**Work request**:
Look below for lines that hold the string "have" and copy each one.

**Stored data**:
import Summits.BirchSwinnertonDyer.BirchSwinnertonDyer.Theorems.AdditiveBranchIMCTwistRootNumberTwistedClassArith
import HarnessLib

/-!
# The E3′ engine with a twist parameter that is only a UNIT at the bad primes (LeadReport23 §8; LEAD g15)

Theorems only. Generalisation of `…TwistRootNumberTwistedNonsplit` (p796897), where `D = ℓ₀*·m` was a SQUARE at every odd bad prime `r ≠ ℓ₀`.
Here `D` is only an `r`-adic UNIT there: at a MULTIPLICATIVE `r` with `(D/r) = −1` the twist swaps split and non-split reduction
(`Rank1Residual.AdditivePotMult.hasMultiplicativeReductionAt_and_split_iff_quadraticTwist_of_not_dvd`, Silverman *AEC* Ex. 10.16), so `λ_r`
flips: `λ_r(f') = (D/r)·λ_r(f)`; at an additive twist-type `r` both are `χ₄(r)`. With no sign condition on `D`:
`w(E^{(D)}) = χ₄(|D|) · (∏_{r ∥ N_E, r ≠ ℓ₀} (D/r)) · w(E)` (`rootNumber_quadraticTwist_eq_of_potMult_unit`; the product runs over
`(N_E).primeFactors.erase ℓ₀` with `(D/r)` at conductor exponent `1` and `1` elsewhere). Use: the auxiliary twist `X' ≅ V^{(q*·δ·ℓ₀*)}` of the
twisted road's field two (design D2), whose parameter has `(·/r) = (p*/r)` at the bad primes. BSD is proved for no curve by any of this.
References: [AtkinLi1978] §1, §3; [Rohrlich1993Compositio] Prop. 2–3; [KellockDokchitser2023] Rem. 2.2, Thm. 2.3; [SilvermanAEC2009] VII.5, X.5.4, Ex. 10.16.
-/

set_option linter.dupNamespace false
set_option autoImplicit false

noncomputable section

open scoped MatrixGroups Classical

--

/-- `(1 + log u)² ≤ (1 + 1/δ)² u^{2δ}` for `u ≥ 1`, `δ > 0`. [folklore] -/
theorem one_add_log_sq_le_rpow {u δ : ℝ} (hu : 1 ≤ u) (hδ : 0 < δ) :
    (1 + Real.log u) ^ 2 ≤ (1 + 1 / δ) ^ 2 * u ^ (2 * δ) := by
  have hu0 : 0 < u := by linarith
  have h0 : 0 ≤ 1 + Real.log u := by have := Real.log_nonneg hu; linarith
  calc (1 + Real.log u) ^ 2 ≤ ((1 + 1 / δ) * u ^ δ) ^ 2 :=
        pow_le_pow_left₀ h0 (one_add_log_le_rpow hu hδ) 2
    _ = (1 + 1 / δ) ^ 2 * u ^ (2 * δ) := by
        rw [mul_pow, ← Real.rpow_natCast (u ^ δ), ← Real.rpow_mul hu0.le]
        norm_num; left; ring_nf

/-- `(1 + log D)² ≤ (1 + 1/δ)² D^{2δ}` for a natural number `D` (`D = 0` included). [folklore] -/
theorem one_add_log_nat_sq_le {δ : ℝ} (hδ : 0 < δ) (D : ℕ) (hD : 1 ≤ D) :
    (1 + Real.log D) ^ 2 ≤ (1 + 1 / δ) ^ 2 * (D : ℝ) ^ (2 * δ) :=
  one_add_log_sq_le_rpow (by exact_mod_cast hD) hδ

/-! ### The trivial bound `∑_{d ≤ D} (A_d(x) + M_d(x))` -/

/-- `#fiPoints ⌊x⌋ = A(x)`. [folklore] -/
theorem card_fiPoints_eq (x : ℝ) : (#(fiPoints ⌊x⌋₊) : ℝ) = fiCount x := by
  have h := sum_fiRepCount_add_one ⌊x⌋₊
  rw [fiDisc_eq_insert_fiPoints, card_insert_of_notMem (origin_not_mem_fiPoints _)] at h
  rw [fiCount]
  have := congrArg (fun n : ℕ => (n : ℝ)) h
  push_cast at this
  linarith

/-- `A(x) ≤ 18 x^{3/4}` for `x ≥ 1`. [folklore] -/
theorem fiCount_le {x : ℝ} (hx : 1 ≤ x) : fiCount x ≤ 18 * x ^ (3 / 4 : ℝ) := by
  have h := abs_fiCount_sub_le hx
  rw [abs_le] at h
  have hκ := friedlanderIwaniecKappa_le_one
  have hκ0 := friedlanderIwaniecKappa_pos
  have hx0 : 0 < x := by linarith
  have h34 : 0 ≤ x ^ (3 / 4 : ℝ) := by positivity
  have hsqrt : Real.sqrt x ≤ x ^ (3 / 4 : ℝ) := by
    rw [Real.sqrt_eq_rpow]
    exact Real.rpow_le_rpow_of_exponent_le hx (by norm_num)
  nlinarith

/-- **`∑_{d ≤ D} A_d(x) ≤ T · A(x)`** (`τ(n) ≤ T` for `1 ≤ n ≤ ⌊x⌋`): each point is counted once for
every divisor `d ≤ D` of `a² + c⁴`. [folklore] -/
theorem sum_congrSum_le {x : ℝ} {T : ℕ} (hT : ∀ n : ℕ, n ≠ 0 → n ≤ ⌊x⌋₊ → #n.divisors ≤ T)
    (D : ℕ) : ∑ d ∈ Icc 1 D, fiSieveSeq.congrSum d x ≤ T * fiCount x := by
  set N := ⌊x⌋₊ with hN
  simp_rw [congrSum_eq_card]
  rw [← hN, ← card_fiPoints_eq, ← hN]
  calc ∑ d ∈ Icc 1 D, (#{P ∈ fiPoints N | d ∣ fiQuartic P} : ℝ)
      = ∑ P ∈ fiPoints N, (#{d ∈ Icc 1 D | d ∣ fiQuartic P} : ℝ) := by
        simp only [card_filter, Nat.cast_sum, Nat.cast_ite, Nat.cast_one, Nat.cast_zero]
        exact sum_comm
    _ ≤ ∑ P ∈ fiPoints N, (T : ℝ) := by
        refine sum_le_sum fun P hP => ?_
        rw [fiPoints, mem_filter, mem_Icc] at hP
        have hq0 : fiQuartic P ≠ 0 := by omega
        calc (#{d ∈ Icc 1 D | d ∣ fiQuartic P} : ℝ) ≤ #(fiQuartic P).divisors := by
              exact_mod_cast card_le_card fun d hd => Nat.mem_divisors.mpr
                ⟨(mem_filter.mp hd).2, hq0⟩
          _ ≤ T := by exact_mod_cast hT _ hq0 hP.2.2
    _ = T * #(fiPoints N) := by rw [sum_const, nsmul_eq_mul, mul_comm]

...

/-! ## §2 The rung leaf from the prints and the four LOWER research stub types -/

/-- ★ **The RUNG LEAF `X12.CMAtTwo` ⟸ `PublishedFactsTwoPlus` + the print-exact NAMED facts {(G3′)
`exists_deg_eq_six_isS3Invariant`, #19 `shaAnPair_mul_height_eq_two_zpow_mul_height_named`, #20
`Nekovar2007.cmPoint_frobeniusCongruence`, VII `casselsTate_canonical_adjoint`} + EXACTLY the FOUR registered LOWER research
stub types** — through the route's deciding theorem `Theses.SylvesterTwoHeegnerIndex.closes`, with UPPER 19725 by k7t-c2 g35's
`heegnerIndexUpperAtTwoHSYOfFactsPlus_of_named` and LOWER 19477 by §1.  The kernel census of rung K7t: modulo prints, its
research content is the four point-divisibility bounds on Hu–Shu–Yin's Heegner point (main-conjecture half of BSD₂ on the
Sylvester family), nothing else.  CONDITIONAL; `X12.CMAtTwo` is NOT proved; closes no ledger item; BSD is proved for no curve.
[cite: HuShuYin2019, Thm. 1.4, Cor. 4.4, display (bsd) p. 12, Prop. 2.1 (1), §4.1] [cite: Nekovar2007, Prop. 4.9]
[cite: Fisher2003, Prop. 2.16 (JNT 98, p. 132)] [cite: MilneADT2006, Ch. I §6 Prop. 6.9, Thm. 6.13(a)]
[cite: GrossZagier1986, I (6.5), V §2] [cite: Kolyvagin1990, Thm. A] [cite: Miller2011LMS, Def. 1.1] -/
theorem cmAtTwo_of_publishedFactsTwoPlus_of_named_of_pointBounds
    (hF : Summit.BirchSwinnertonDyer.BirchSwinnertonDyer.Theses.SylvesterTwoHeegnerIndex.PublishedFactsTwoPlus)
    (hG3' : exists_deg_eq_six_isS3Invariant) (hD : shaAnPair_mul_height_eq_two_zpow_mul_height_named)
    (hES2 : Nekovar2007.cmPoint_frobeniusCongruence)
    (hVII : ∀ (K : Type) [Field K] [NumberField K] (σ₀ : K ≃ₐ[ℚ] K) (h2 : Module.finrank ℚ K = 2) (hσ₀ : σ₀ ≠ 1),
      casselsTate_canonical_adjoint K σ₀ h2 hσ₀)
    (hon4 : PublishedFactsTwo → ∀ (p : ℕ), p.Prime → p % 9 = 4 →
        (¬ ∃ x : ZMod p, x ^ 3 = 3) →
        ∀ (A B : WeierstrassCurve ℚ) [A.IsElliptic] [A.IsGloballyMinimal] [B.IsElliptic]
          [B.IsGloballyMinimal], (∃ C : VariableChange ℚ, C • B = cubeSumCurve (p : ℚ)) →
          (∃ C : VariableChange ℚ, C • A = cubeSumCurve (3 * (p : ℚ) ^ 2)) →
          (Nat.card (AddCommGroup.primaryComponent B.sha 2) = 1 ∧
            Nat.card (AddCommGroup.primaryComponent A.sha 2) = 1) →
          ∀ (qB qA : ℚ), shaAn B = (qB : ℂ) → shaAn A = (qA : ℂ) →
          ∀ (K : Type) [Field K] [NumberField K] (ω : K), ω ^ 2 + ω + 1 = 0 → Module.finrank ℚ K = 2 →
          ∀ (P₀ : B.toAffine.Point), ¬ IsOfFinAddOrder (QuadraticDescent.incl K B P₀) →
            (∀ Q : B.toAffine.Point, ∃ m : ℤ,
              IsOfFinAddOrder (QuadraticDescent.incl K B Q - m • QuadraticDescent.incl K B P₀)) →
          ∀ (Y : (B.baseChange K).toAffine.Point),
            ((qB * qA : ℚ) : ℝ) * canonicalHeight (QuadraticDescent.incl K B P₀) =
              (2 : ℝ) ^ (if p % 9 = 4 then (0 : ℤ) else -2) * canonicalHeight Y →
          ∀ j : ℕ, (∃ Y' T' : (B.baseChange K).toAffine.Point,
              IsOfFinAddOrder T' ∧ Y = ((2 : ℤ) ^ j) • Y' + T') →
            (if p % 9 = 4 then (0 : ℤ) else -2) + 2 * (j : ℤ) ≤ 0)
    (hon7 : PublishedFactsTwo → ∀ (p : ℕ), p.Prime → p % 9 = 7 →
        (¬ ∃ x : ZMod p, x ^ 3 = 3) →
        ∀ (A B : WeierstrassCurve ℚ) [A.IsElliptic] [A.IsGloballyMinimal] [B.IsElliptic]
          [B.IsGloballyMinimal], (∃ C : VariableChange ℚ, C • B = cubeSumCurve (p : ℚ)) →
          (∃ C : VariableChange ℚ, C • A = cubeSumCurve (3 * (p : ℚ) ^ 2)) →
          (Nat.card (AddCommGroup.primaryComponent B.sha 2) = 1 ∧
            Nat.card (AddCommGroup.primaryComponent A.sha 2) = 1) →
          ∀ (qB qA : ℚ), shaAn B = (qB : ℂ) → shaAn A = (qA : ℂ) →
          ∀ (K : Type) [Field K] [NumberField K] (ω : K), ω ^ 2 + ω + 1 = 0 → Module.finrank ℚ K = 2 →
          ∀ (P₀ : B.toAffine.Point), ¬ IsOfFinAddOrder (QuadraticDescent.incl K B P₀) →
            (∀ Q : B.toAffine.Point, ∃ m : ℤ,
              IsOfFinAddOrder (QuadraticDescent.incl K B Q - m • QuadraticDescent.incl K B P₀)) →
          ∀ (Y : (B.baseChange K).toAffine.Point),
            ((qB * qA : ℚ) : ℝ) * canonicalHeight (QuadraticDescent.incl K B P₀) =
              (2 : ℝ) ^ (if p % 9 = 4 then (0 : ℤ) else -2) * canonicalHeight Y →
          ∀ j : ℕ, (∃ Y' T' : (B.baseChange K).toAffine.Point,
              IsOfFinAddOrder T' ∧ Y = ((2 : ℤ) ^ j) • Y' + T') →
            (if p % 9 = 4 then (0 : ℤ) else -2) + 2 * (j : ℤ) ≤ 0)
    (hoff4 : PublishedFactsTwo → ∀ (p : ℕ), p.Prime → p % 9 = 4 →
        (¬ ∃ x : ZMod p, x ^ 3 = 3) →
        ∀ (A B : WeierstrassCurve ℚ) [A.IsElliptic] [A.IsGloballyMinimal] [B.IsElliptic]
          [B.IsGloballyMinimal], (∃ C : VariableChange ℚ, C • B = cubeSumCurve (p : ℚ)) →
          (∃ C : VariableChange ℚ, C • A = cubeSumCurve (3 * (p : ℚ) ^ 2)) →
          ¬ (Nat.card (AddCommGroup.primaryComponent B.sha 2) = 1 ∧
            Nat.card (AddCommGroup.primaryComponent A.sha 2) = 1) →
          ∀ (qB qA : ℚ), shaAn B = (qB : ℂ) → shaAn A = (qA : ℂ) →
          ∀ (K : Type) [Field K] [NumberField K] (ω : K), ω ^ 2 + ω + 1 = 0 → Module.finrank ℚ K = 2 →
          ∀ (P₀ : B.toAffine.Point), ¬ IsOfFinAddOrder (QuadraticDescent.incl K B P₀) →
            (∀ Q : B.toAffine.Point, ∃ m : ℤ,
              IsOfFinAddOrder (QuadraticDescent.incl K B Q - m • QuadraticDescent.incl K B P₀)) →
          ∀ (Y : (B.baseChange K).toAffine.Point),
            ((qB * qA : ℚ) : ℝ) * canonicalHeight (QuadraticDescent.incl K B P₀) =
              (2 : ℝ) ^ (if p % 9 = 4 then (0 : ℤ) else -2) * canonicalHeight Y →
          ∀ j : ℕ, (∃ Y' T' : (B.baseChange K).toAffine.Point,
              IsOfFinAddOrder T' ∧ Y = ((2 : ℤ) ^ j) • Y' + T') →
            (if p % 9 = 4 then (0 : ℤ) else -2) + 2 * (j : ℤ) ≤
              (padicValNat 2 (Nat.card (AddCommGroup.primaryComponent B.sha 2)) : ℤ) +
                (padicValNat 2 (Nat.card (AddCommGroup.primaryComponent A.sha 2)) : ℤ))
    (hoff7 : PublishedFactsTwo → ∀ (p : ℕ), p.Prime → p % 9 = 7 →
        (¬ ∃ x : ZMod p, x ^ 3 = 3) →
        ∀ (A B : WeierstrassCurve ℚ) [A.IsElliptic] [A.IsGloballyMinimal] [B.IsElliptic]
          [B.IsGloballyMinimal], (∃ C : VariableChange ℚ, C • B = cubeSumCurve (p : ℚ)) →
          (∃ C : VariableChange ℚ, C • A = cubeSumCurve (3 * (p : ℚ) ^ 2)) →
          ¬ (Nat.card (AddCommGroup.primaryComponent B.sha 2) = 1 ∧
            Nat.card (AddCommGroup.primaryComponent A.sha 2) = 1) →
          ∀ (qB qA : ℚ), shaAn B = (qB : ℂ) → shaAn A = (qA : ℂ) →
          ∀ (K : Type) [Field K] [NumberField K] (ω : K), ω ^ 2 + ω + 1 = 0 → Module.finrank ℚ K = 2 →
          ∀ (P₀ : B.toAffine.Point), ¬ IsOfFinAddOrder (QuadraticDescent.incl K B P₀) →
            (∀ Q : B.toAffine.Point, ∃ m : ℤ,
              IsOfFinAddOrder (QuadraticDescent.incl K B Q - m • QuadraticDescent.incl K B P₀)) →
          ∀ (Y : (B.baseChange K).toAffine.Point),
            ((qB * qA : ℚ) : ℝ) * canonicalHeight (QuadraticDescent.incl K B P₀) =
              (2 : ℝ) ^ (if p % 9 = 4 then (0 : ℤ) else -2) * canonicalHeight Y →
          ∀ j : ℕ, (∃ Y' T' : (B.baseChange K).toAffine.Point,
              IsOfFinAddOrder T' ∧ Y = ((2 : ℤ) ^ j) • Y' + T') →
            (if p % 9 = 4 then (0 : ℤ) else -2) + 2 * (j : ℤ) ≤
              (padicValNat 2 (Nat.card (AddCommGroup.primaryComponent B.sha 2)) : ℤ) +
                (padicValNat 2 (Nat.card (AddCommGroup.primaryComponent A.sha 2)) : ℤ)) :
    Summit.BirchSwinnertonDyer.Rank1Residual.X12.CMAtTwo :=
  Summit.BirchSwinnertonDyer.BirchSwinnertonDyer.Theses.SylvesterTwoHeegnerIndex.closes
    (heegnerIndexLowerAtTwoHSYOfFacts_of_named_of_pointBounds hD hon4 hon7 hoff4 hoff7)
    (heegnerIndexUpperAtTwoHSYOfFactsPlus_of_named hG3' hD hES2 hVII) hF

**Reply to the exercise**:
  have hu0 : 0 < u := by linarith
  have h0 : 0 ≤ 1 + Real.log u := by have := Real.log_nonneg hu; linarith
  have h := sum_fiRepCount_add_one ⌊x⌋₊
  have := congrArg (fun n : ℕ => (n : ℝ)) h
  have h := abs_fiCount_sub_le hx
  have hκ := friedlanderIwaniecKappa_le_one
  have hκ0 := friedlanderIwaniecKappa_pos
  have hx0 : 0 < x := by linarith
  have h34 : 0 ≤ x ^ (3 / 4 : ℝ) := by positivity
  have hsqrt : Real.sqrt x ≤ x ^ (3 / 4 : ℝ) := by
        have hq0 : fiQuartic P ≠ 0 := by omega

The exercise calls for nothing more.